Jeannie Messer shows how to maximise your return with a high interest savings account.
Happy new decade! If you were part of the credit binge that ended in the global financial crisis, say goodbye to living beyond your means and kick-start 2010 with a high interest savings account. Financial institutions hungry for retail deposits, are using savings accounts as bait, sweetening the hook with interest rates topping 5.6 percent p.a. – comfortably above the current cash rate.
With a mountain of products available, it isn’t easy choosing the best savings account for you. Here’s a simple guide to help maximise your return.
1. Know your product
Online savings accounts generally offer higher interest rates than traditional accounts. Funds are managed over the internet with no branch access.
Bonus saver accounts offer incentives for regular deposits and penalties for withdrawing money – a good option if you struggle with a savings plan.
Term deposits can help you earn the top rate of interest and stop you whittling away your cash. The minimum deposit is usually $5,000.

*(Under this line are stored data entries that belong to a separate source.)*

import Literature.MathematicalPhysics.QuantumManyBody.BoseGasFreeDirichletBEC
import Literature.MathematicalPhysics.QuantumManyBody.BoseGasCutoffStateOccupation
import Literature.MathematicalPhysics.QuantumManyBody.TorusPoincareInequality
import Literature.MathematicalPhysics.QuantumManyBody.PeriodicBoseGasFourier
import Literature.Analysis.FluidPDE.PoincareBall
import HarnessLib

/-!
# Route BECBathMassLiouville — `FrozenBathNoBEC` (stmt-AtomisticToContinuum-13803), helper file 1:
# the local (one-cell) Neumann bound with a potential

Elementary real-variable input for the quenched one-body problem `h_Y = -Δ + ∑ⱼ v^per(x - Yⱼ)` on the
torus: on a translated cube `Q = a + [0,b)³` carrying a bounded potential `w ≤ K` with
`K ≤ 2π²/(3b²)`,

  `(∫_Q w) · ∫_Q |f|² ≤ 4 b³ · ∫_Q (|∇f|² + w |f|²)`

for every `C¹` function `f` (`local_mass_bound`): a near-zero-energy state cannot put mass on a cell
that carries potential. Proof: Neumann–Poincaré on `Q` (`local_poincare_cellShift`, gap `π²/b²`) for
`f - ⟨f⟩_Q`, and the two pointwise inequalities `|f|² ≤ 2|c|² + 2|f-c|²`, `|c|² w ≤ 2w|f|² + 2K|f-c|²`.
Also: the potential integral `∫_Q min(v(|x-y|), K)` of a scatterer `y` whose range ball lies in `Q`
is the full `W₀(K) = ∫ min(v(|z|), K) dz`, which is positive as soon as the scattering length is
positive, and finite for finite range.

References: LSSY2005 (after (2.50), the Neumann gap of a cube); Sznitman 1998 (Lifshitz-tail
localisation heuristics behind the item).
-/

noncomputable section

namespace Summit.AtomisticToContinuum.BoseEinsteinCondensation.Theorems.FrozenBath

open MeasureTheory Metric Set Filter
open scoped ENNReal NNReal
open Literature.MathematicalPhysics.QuantumManyBody.BoseGas

variable {b : ℝ}

/-- `‖u‖² ≤ 2‖c‖² + 2‖u - c‖²` in `ℝ≥0∞`. [folklore] -/
theorem nnnorm_sq_le_two_mul (u c : ℂ) :
    ((‖u‖₊ : ℝ≥0∞) ^ 2) ≤ 2 * (‖c‖₊ : ℝ≥0∞) ^ 2 + 2 * (‖u - c‖₊ : ℝ≥0∞) ^ 2 :=
  calc ((‖u‖₊ : ℝ≥0∞) ^ 2) ≤ ((‖c‖₊ : ℝ≥0∞) + ‖u - c‖₊) ^ 2 := by
        gcongr
        exact_mod_cast nnnorm_le_insert' u c
    _ ≤ _ := Literature.Analysis.FluidPDE.PoincareBall.add_sq_le_two_mul_sq_add _ _

/-- `‖c‖² ≤ 2‖u‖² + 2‖u - c‖²` in `ℝ≥0∞`. [folklore] -/
theorem nnnorm_sq_le_two_mul' (u c : ℂ) :
    ((‖c‖₊ : ℝ≥0∞) ^ 2) ≤ 2 * (‖u‖₊ : ℝ≥0∞) ^ 2 + 2 * (‖u - c‖₊ : ℝ≥0∞) ^ 2 :=
  calc ((‖c‖₊ : ℝ≥0∞) ^ 2) ≤ ((‖u‖₊ : ℝ≥0∞) + ‖u - c‖₊) ^ 2 := by
        gcongr
        exact_mod_cast nnnorm_le_insert u c
    _ ≤ _ := Literature.Analysis.FluidPDE.PoincareBall.add_sq_le_two_mul_sq_add _ _

/-- **Neumann–Poincaré on a translated cube, mean-deviation form**: for `f ∈ C¹(ℝ³; ℂ)` and
`Q = a + [0,b)³`, `(π/b)² ∫_Q |f - ⟨f⟩_Q|² ≤ ∫_Q |∇f|²` with `⟨f⟩_Q = b⁻³ ∫_Q f`
(from the additive form `local_poincare_cellShift` applied to `f - ⟨f⟩_Q`, whose cell integral
vanishes). [cite: LSSY2005, after (2.50)] -/
theorem poincare_sub_mean (hb : 0 < b) {f : Space → ℂ} (hf : ContDiff ℝ 1 f) (a : Space) :
    ENNReal.ofReal ((Real.pi / b) ^ 2) *
        ∫⁻ x in cellShift b a,
          (‖f x - (b ^ 3)⁻¹ • ∫ y in cellShift b a, f y‖₊ : ℝ≥0∞) ^ 2 ≤
      ∫⁻ x in cellShift b a, gradSqC f x := by
  set c : ℂ := (b ^ 3)⁻¹ • ∫ y in cellShift b a, f y with hc
  have hg : ContDiff ℝ 1 (fun x => f x - c) := hf.sub contDiff_const
  have h := local_poincare_cellShift hb hg a
  have hgrad : ∀ x, gradSqC (fun y => f y - c) x = gradSqC f x := fun x => gradSqC_sub_const f c x
  have hfi : IntegrableOn (fun x => f (x + a)) (cell b) volume :=
    integrableOn_cell (hf.continuous.comp (continuous_id.add continuous_const))
  have hci : IntegrableOn (fun _ : Space => c) (cell b) volume := by
    refine integrableOn_const ?_
    rw [volume_cell]
    exact ENNReal.pow_ne_top ENNReal.ofReal_ne_top
  have hint : ∫ x in cellShift b a, (f x - c) = 0 := by
    rw [← setIntegral_cell_comp_add b (fun x => f x - c) a]
    change ∫ x in cell b, ((fun x => f (x + a)) x - (fun _ : Space => c) x) = 0
    rw [integral_sub hfi hci, setIntegral_const, setIntegral_cell_comp_add b f a,
      Measure.real, volume_cell, ENNReal.toReal_pow, ENNReal.toReal_ofReal hb.le, hc, smul_smul,
      mul_inv_cancel₀ (pow_ne_zero 3 hb.ne'), one_smul, sub_self]
  simp only [hgrad, hint, nnnorm_zero, ENNReal.coe_zero, ne_eq, OfNat.ofNat_ne_zero,
    not_false_eq_true, zero_pow, mul_zero, add_zero] at h
  exact h

/-- **The local mass bound (Neumann bracketing with a potential).** On `Q = a + [0,b)³` with a
measurable potential `w ≤ K ≤ 2π²/(3b²)`, every `C¹` function `f` satisfies
`(∫_Q w) ∫_Q |f|² ≤ 4b³ ∫_Q (|∇f|² + w|f|²)`: with `c = ⟨f⟩_Q`, `D = ∫_Q|f-c|²`,
`|f|² ≤ 2|c|²+2|f-c|²` gives `∫_Q|f|² ≤ 2|c|²b³ + 2D`; `|c|²w ≤ 2w|f|² + 2K|f-c|²` gives
`|c|²∫_Q w ≤ 2∫_Q w|f|² + 2KD`; `∫_Q w ≤ Kb³`; and `(π/b)²D ≤ ∫_Q|∇f|²` (Neumann gap) with
`6b³K(b/π)² ≤ 4b³`. [cite: LSSY2005, after (2.50)] -/
theorem local_mass_bound (hb : 0 < b) {f : Space → ℂ} (hf : ContDiff ℝ 1 f) (a : Space)
    {w : Space → ℝ≥0∞} (hw : Measurable w) {K : ℝ≥0∞} (hwK : ∀ x, w x ≤ K)
    (hK : K ≤ ENNReal.ofReal (2 * Real.pi ^ 2 / (3 * b ^ 2))) :
    (∫⁻ x in cellShift b a, w x) * ∫⁻ x in cellShift b a, (‖f x‖₊ : ℝ≥0∞) ^ 2 ≤
      ENNReal.ofReal (4 * b ^ 3) *
        ∫⁻ x in cellShift b a, (gradSqC f x + w x * (‖f x‖₊ : ℝ≥0∞) ^ 2) := by
  set Q := cellShift b a with hQ
  set c : ℂ := (b ^ 3)⁻¹ • ∫ y in Q, f y with hc
  set C : ℝ≥0∞ := (‖c‖₊ : ℝ≥0∞) ^ 2 with hC
  set m : ℝ≥0∞ := ∫⁻ x in Q, (‖f x‖₊ : ℝ≥0∞) ^ 2 with hm
  set T : ℝ≥0∞ := ∫⁻ x in Q, gradSqC f x with hT
  set P : ℝ≥0∞ := ∫⁻ x in Q, w x * (‖f x‖₊ : ℝ≥0∞) ^ 2 with hP
  set W : ℝ≥0∞ := ∫⁻ x in Q, w x with hW
  set D : ℝ≥0∞ := ∫⁻ x in Q, (‖f x - c‖₊ : ℝ≥0∞) ^ 2 with hD
  set B : ℝ≥0∞ := ENNReal.ofReal b ^ 3 with hB
  have hvol : volume Q = B := volume_cellShift b a
  have hfm : Measurable fun x => ((‖f x‖₊ : ℝ≥0∞) ^ 2) :=
    (hf.continuous.measurable.nnnorm.coe_nnreal_ennreal).pow_const 2
  have hfcm : Measurable fun x => ((‖f x - c‖₊ : ℝ≥0∞) ^ 2) :=
    ((hf.continuous.sub continuous_const).measurable.nnnorm.coe_nnreal_ennreal).pow_const 2
  -- (1) the Neumann gap
  have h1 : ENNReal.ofReal ((Real.pi / b) ^ 2) * D ≤ T := poincare_sub_mean hb hf a
  -- (2) `m ≤ 2 C B + 2 D`
  have h2 : m ≤ 2 * C * B + 2 * D := by
    calc m ≤ ∫⁻ x in Q, (2 * C + 2 * (‖f x - c‖₊ : ℝ≥0∞) ^ 2) :=
          lintegral_mono fun x => nnnorm_sq_le_two_mul (f x) c
      _ = 2 * C * B + 2 * D := by
          rw [lintegral_add_left measurable_const, setLIntegral_const, hvol,
            lintegral_const_mul _ hfcm]
  -- (3) `C W ≤ 2 P + 2 K D`
  have h3 : C * W ≤ 2 * P + 2 * (K * D) := by
    calc C * W = ∫⁻ x in Q, C * w x := (lintegral_const_mul C hw).symm
      _ ≤ ∫⁻ x in Q, (2 * (w x * (‖f x‖₊ : ℝ≥0∞) ^ 2) + 2 * (K * (‖f x - c‖₊ : ℝ≥0∞) ^ 2)) := by
          refine lintegral_mono fun x => ?_
          calc C * w x ≤ (2 * (‖f x‖₊ : ℝ≥0∞) ^ 2 + 2 * (‖f x - c‖₊ : ℝ≥0∞) ^ 2) * w x := by
                gcongr
                exact nnnorm_sq_le_two_mul' (f x) c
            _ = 2 * (w x * (‖f x‖₊ : ℝ≥0∞) ^ 2) + 2 * (w x * (‖f x - c‖₊ : ℝ≥0∞) ^ 2) := by
                ring
            _ ≤ 2 * (w x * (‖f x‖₊ : ℝ≥0∞) ^ 2) + 2 * (K * (‖f x - c‖₊ : ℝ≥0∞) ^ 2) := by
                gcongr
                exact hwK x
      _ = 2 * P + 2 * (K * D) := by
          have hm1 : Measurable fun x => 2 * (w x * (‖f x‖₊ : ℝ≥0∞) ^ 2) :=
            (hw.mul hfm).const_mul 2
          have hm2 : Measurable fun x => w x * (‖f x‖₊ : ℝ≥0∞) ^ 2 := hw.mul hfm
          have hm3 : Measurable fun x => K * (‖f x - c‖₊ : ℝ≥0∞) ^ 2 := hfcm.const_mul K
          rw [lintegral_add_left hm1, lintegral_const_mul _ hm2, lintegral_const_mul _ hm3,
            lintegral_const_mul _ hfcm]
  -- (4) `W ≤ K B`
  have h4 : W ≤ K * B := by
    calc W ≤ ∫⁻ _ in Q, K := lintegral_mono fun x => hwK x
      _ = K * B := by rw [setLIntegral_const, hvol]
  -- (5) `6 K D ≤ 4 T`
  have h5 : 6 * (K * D) ≤ 4 * T := by
    calc 6 * (K * D) ≤ 6 * (ENNReal.ofReal (2 * Real.pi ^ 2 / (3 * b ^ 2)) * D) := by gcongr
      _ = 4 * (ENNReal.ofReal ((Real.pi / b) ^ 2) * D) := by
          rw [← mul_assoc, ← mul_assoc,
            show (6 : ℝ≥0∞) = ENNReal.ofReal 6 by norm_num,
            show (4 : ℝ≥0∞) = ENNReal.ofReal 4 by norm_num,
            ← ENNReal.ofReal_mul (by norm_num), ← ENNReal.ofReal_mul (by norm_num)]
          congr 2
          field_simp
          ring
      _ ≤ 4 * T := by gcongr
  -- combine
  have hsum : ∫⁻ x in Q, (gradSqC f x + w x * (‖f x‖₊ : ℝ≥0∞) ^ 2) = T + P :=
    lintegral_add_left (measurable_gradSqC_any f) _
  have h4B : ENNReal.ofReal (4 * b ^ 3) = 4 * B := by
    rw [ENNReal.ofReal_mul (by norm_num), hB, ENNReal.ofReal_pow hb.le]
    norm_num
  rw [hsum, h4B]
  calc W * m ≤ W * (2 * C * B + 2 * D) := by gcongr
    _ = 2 * B * (C * W) + 2 * (W * D) := by ring
    _ ≤ 2 * B * (2 * P + 2 * (K * D)) + 2 * ((K * B) * D) := by gcongr
    _ = 4 * B * P + B * (6 * (K * D)) := by ring
    _ ≤ 4 * B * P + B * (4 * T) := by gcongr
    _ = 4 * B * (T + P) := by ring

/-- A closed ball of radius `R₀` around a point of the inner cube
`{y | aᵢ + R₀ ≤ yᵢ, yᵢ + R₀ < aᵢ + b}` lies in the cube `a + [0,b)³`. [folklore] -/
theorem closedBall_subset_cellShift {a y : Space} {R₀ : ℝ}
    (hy : ∀ i, a i + R₀ ≤ y i ∧ y i + R₀ < a i + b) :
    closedBall y R₀ ⊆ cellShift b a := by
  intro x hx
  rw [mem_closedBall, dist_eq_norm] at hx
  rw [mem_cellShift]
  intro i
  have hi : |x i - y i| ≤ R₀ := by
    have h := PiLp.norm_apply_le (x - y) i
    rw [PiLp.sub_apply, Real.norm_eq_abs] at h
    exact h.trans hx
  rw [abs_le] at hi
  obtain ⟨h1, h2⟩ := hy i
  constructor <;> linarith [hi.1, hi.2]

/-- **The potential integral of a scatterer inside the cell is the full one.** If `v` vanishes
beyond `R₀` and the closed ball `B̄(y, R₀)` lies in `Q`, then
`∫ min(v(|z|), K) dz ≤ ∫_Q min(v(|x - y|), K) dx` (in fact equality). [folklore] -/
theorem lintegral_min_le_setLIntegral {v : ℝ → ℝ≥0∞} {R₀ : ℝ} (hv0 : ∀ r, R₀ < r → v r = 0)
    (K : ℝ≥0∞) {Q : Set Space} {y : Space} (hy : closedBall y R₀ ⊆ Q) :
    ∫⁻ z : Space, min (v ‖z‖) K ≤ ∫⁻ x in Q, min (v ‖x - y‖) K := by
  have hsupp : Function.support (fun x : Space => min (v ‖x - y‖) K) ⊆ closedBall y R₀ := by
    intro x hx
    rw [mem_closedBall, dist_eq_norm]
    by_contra h
    push Not at h
    exact hx (by simp [hv0 _ h])
  calc ∫⁻ z : Space, min (v ‖z‖) K = ∫⁻ x : Space, min (v ‖x - y‖) K :=
        (lintegral_sub_right_eq_self (fun z : Space => min (v ‖z‖) K) y).symm
    _ = ∫⁻ x in closedBall y R₀, min (v ‖x - y‖) K :=
        (setLIntegral_eq_of_support_subset hsupp).symm
    _ ≤ ∫⁻ x in Q, min (v ‖x - y‖) K := lintegral_mono_set hy

/-- **`W₀(K) = ∫ min(v(|z|), K) dz > 0` for positive scattering length** (`K > 0`): otherwise
`v(|·|) = 0` a.e. on `ℝ³`, and the trial function `1` in the Lieb–Yngvason variational principle
gives `4πa ≤ ½∫v(|z|)dz = 0`. [cite: LSSY2005, App. C (C.10)] -/
theorem lintegral_min_pos {v : ℝ → ℝ≥0∞} (hv : Measurable v) (ha : 0 < scatteringLength v)
    {K : ℝ≥0∞} (hK : 0 < K) : 0 < ∫⁻ z : Space, min (v ‖z‖) K := by
  rw [pos_iff_ne_zero]
  intro h0
  have hmeas : Measurable fun z : Space => min (v ‖z‖) K :=
    (hv.comp measurable_norm).min measurable_const
  have hae : (fun z : Space => min (v ‖z‖) K) =ᵐ[volume] 0 := (lintegral_eq_zero_iff hmeas).1 h0
  have hae' : (fun z : Space => 2⁻¹ * v ‖z‖) =ᵐ[volume] fun _ => 0 := by
    filter_upwards [hae] with z hz
    have hz' : min (v ‖z‖) K = 0 := hz
    have hvz : v ‖z‖ = 0 := by
      rcases le_total (v ‖z‖) K with h | h
      · rwa [min_eq_left h] at hz'
      · rw [min_eq_right h] at hz'
        exact absurd hz' hK.ne'
    simp [hvz]
  have h4 := four_pi_mul_scatteringLength_le v
  rw [lintegral_congr_ae hae', lintegral_zero, nonpos_iff_eq_zero, mul_eq_zero] at h4
  rcases h4 with h | h
  · exact (ENNReal.ofReal_ne_zero_iff.mpr (by positivity)) h
  · exact ha.ne' h

/-- `W₀(K) < ∞` for a finite-range potential and `K < ∞` (it is at most `K |B(0,R₀)|`). [folklore] -/
theorem lintegral_min_lt_top {v : ℝ → ℝ≥0∞} {R₀ : ℝ} (hv0 : ∀ r, R₀ < r → v r = 0)
    {K : ℝ≥0∞} (hK : K ≠ ⊤) : ∫⁻ z : Space, min (v ‖z‖) K < ⊤ := by
  have hsupp : Function.support (fun z : Space => min (v ‖z‖) K) ⊆ closedBall 0 R₀ := by
    intro z hz
    rw [mem_closedBall, dist_zero_right]
    by_contra h
    push Not at h
    exact hz (by simp [hv0 _ h])
  rw [← setLIntegral_eq_of_support_subset hsupp]
  calc ∫⁻ z in closedBall (0 : Space) R₀, min (v ‖z‖) K
      ≤ ∫⁻ _ in closedBall (0 : Space) R₀, K := lintegral_mono fun _ => min_le_right _ _
    _ = K * volume (closedBall (0 : Space) R₀) := setLIntegral_const _ _
    _ < ⊤ := ENNReal.mul_lt_top hK.lt_top measure_closedBall_lt_top

end Summit.AtomisticToContinuum.BoseEinsteinCondensation.Theorems.FrozenBath

end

Cash management accounts often require a higher opening balance, but offer better interest rates than everyday accounts with the flexibility of phone, branch and internet access.
2. Know your needs
Be realistic when considering the features you want. If you make a lot of transactions, you might want to consider paying a monthly fee to maximize your free transactions. Some banks waive monthly fees if you deposit a certain amount each month – helping you get the most out of your salary. And while term deposits offer a low-risk return at the end of the investment period, if you need to access your account early, you risk high penalties and exit fees.
3. Shop around
Competition for the deposit dollar is hotting up. For example, Bankwest recently launched a zero-fee transaction account, while ANZ offers cash prizes to women savers through its ‘Febusave’ initiative. But remember, look beyond headline-grabbing rates and gimmicks for the best combination of rates, fees, features and access. Some advertised rates are only valid for a limited period, reverting to much lower rates, while conditions such as minimum balances and limits on withdrawals could negate higher monthly rates, particularly in online savings accounts. So before committing any money, read the terms and conditions carefully.
But if you’re prepared to follow these rules and adopt a more disciplined approach to saving, instead of paying interest you’ll start reaping dividends and discover that a penny saved really is a penny earned.